import Summits.MatrixMultiplication.OmegaCensus.SmallFormats.MatMul22nRankGF7Slack6FlatMain
import HarnessLib

/-!
# ω-census family (a): slack-6 certificate replay — MAIN CHECK (bucket completeness + level-1 expansion), file 75 of 114

Cell `pub-omega` (unit `pub-omega-tensor-g18`, `pub-omega-tensor-g19`), topic `Summits/MatrixMultiplication/OmegaCensus` (sub-folder `SmallFormats`).
Framing (verbatim): lottery ticket; floor = certified bounds/negative ranges. HONEST FRAMING: machine-generated kernel replay
(`pub-omega-tensor-g19/code/py/gen6_runs19.py`, from tensor g18's `gen6_runs18.py`): `LanesOK6 h 0 3692` (every lane of the total plane passes `laneOK6`) for the elements `219 ≤ h < 222` of `PGL₂(7)` (lane pieces `mainOK6K` (flat lane checker, literal plane) of ≤ 2400 level-1 loop nodes, 2955 in this file, glued by `lanesOK6_of_piece` / `lanesOK6_append`). Soundness is in `MatMul22nRankGF7Slack6SearchSound` /
`MatMul22nRankGF7Slack6SearchFinal`; nothing here is progress on `ω`.
-/

namespace Summit.MatrixMultiplication.OmegaCensus.SmallFormats

set_option Elab.async false

set_option maxRecDepth 100000 in
set_option maxHeartbeats 400000000 in
/-- Element `219`: lanes `0 ≤ c < 3692` of the total plane pass (939 level-1 loop search nodes). -/
theorem mainOK6K_219_0 : mainOK6K 219 0 3692 = true := by decide +kernel

/-- **All 3 692 lanes of element `219` pass** (1 pieces; 939 loop search nodes). -/
theorem lanesOK6_h219 : LanesOK6 219 0 3692 := (lanesOK6_of_pieceK mainOK6K_219_0)

set_option maxRecDepth 100000 in
set_option maxHeartbeats 400000000 in
/-- Element `220`: lanes `0 ≤ c < 3692` of the total plane pass (1136 level-1 loop search nodes). -/
theorem mainOK6K_220_0 : mainOK6K 220 0 3692 = true := by decide +kernel

/-- **All 3 692 lanes of element `220` pass** (1 pieces; 1136 loop search nodes). -/
theorem lanesOK6_h220 : LanesOK6 220 0 3692 := (lanesOK6_of_pieceK mainOK6K_220_0)

set_option maxRecDepth 100000 in
set_option maxHeartbeats 400000000 in
/-- Element `221`: lanes `0 ≤ c < 3692` of the total plane pass (880 level-1 loop search nodes). -/
theorem mainOK6K_221_0 : mainOK6K 221 0 3692 = true := by decide +kernel

/-- **All 3 692 lanes of element `221` pass** (1 pieces; 880 loop search nodes). -/
theorem lanesOK6_h221 : LanesOK6 221 0 3692 := (lanesOK6_of_pieceK mainOK6K_221_0)

/-- **MAIN CHECK lanes for `219 ≤ · < 222`** (this file). -/
theorem lanesOK6_runM_75 : ∀ x, 219 ≤ x → x < 222 → LanesOK6 x 0 3692 := by
  intro x _h1 h2
  by_cases g220 : x < 220
  · have e : x = 219 := by omega
    subst e; exact lanesOK6_h219
  by_cases g221 : x < 221
  · have e : x = 220 := by omega
    subst e; exact lanesOK6_h220
  have e : x = 221 := by omega
  subst e; exact lanesOK6_h221

end Summit.MatrixMultiplication.OmegaCensus.SmallFormats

Your task ▸
Could you repeat every record above exactly as it appears?

Answer space ▸
import Summits.MatrixMultiplication.OmegaCensus.SmallFormats.MatMul22nRankGF7Slack6FlatMain
import HarnessLib

/-!
# ω-census family (a): slack-6 certificate replay — MAIN CHECK (bucket completeness + level-1 expansion), file 75 of 114

Cell `pub-omega` (unit `pub-omega-tensor-g18`, `pub-omega-tensor-g19`), topic `Summits/MatrixMultiplication/OmegaCensus` (sub-folder `SmallFormats`).
Framing (verbatim): lottery ticket; floor = certified bounds/negative ranges. HONEST FRAMING: machine-generated kernel replay
(`pub-omega-tensor-g19/code/py/gen6_runs19.py`, from tensor g18's `gen6_runs18.py`): `LanesOK6 h 0 3692` (every lane of the total plane passes `laneOK6`) for the elements `219 ≤ h < 222` of `PGL₂(7)` (lane pieces `mainOK6K` (flat lane checker, literal plane) of ≤ 2400 level-1 loop nodes, 2955 in this file, glued by `lanesOK6_of_piece` / `lanesOK6_append`). Soundness is in `MatMul22nRankGF7Slack6SearchSound` /
`MatMul22nRankGF7Slack6SearchFinal`; nothing here is progress on `ω`.
-/

namespace Summit.MatrixMultiplication.OmegaCensus.SmallFormats

set_option Elab.async false

set_option maxRecDepth 100000 in
set_option maxHeartbeats 400000000 in
/-- Element `219`: lanes `0 ≤ c < 3692` of the total plane pass (939 level-1 loop search nodes). -/
theorem mainOK6K_219_0 : mainOK6K 219 0 3692 = true := by decide +kernel

/-- **All 3 692 lanes of element `219` pass** (1 pieces; 939 loop search nodes). -/
theorem lanesOK6_h219 : LanesOK6 219 0 3692 := (lanesOK6_of_pieceK mainOK6K_219_0)

set_option maxRecDepth 100000 in
set_option maxHeartbeats 400000000 in
/-- Element `220`: lanes `0 ≤ c < 3692` of the total plane pass (1136 level-1 loop search nodes). -/
theorem mainOK6K_220_0 : mainOK6K 220 0 3692 = true := by decide +kernel

/-- **All 3 692 lanes of element `220` pass** (1 pieces; 1136 loop search nodes). -/
theorem lanesOK6_h220 : LanesOK6 220 0 3692 := (lanesOK6_of_pieceK mainOK6K_220_0)

set_option maxRecDepth 100000 in
set_option maxHeartbeats 400000000 in
/-- Element `221`: lanes `0 ≤ c < 3692` of the total plane pass (880 level-1 loop search nodes). -/
theorem mainOK6K_221_0 : mainOK6K 221 0 3692 = true := by decide +kernel

/-- **All 3 692 lanes of element `221` pass** (1 pieces; 880 loop search nodes). -/
theorem lanesOK6_h221 : LanesOK6 221 0 3692 := (lanesOK6_of_pieceK mainOK6K_221_0)

/-- **MAIN CHECK lanes for `219 ≤ · < 222`** (this file). -/
theorem lanesOK6_runM_75 : ∀ x, 219 ≤ x → x < 222 → LanesOK6 x 0 3692 := by
  intro x _h1 h2
  by_cases g220 : x < 220
  · have e : x = 219 := by omega
    subst e; exact lanesOK6_h219
  by_cases g221 : x < 221
  · have e : x = 220 := by omega
    subst e; exact lanesOK6_h220
  have e : x = 221 := by omega
  subst e; exact lanesOK6_h221

end Summit.MatrixMultiplication.OmegaCensus.SmallFormats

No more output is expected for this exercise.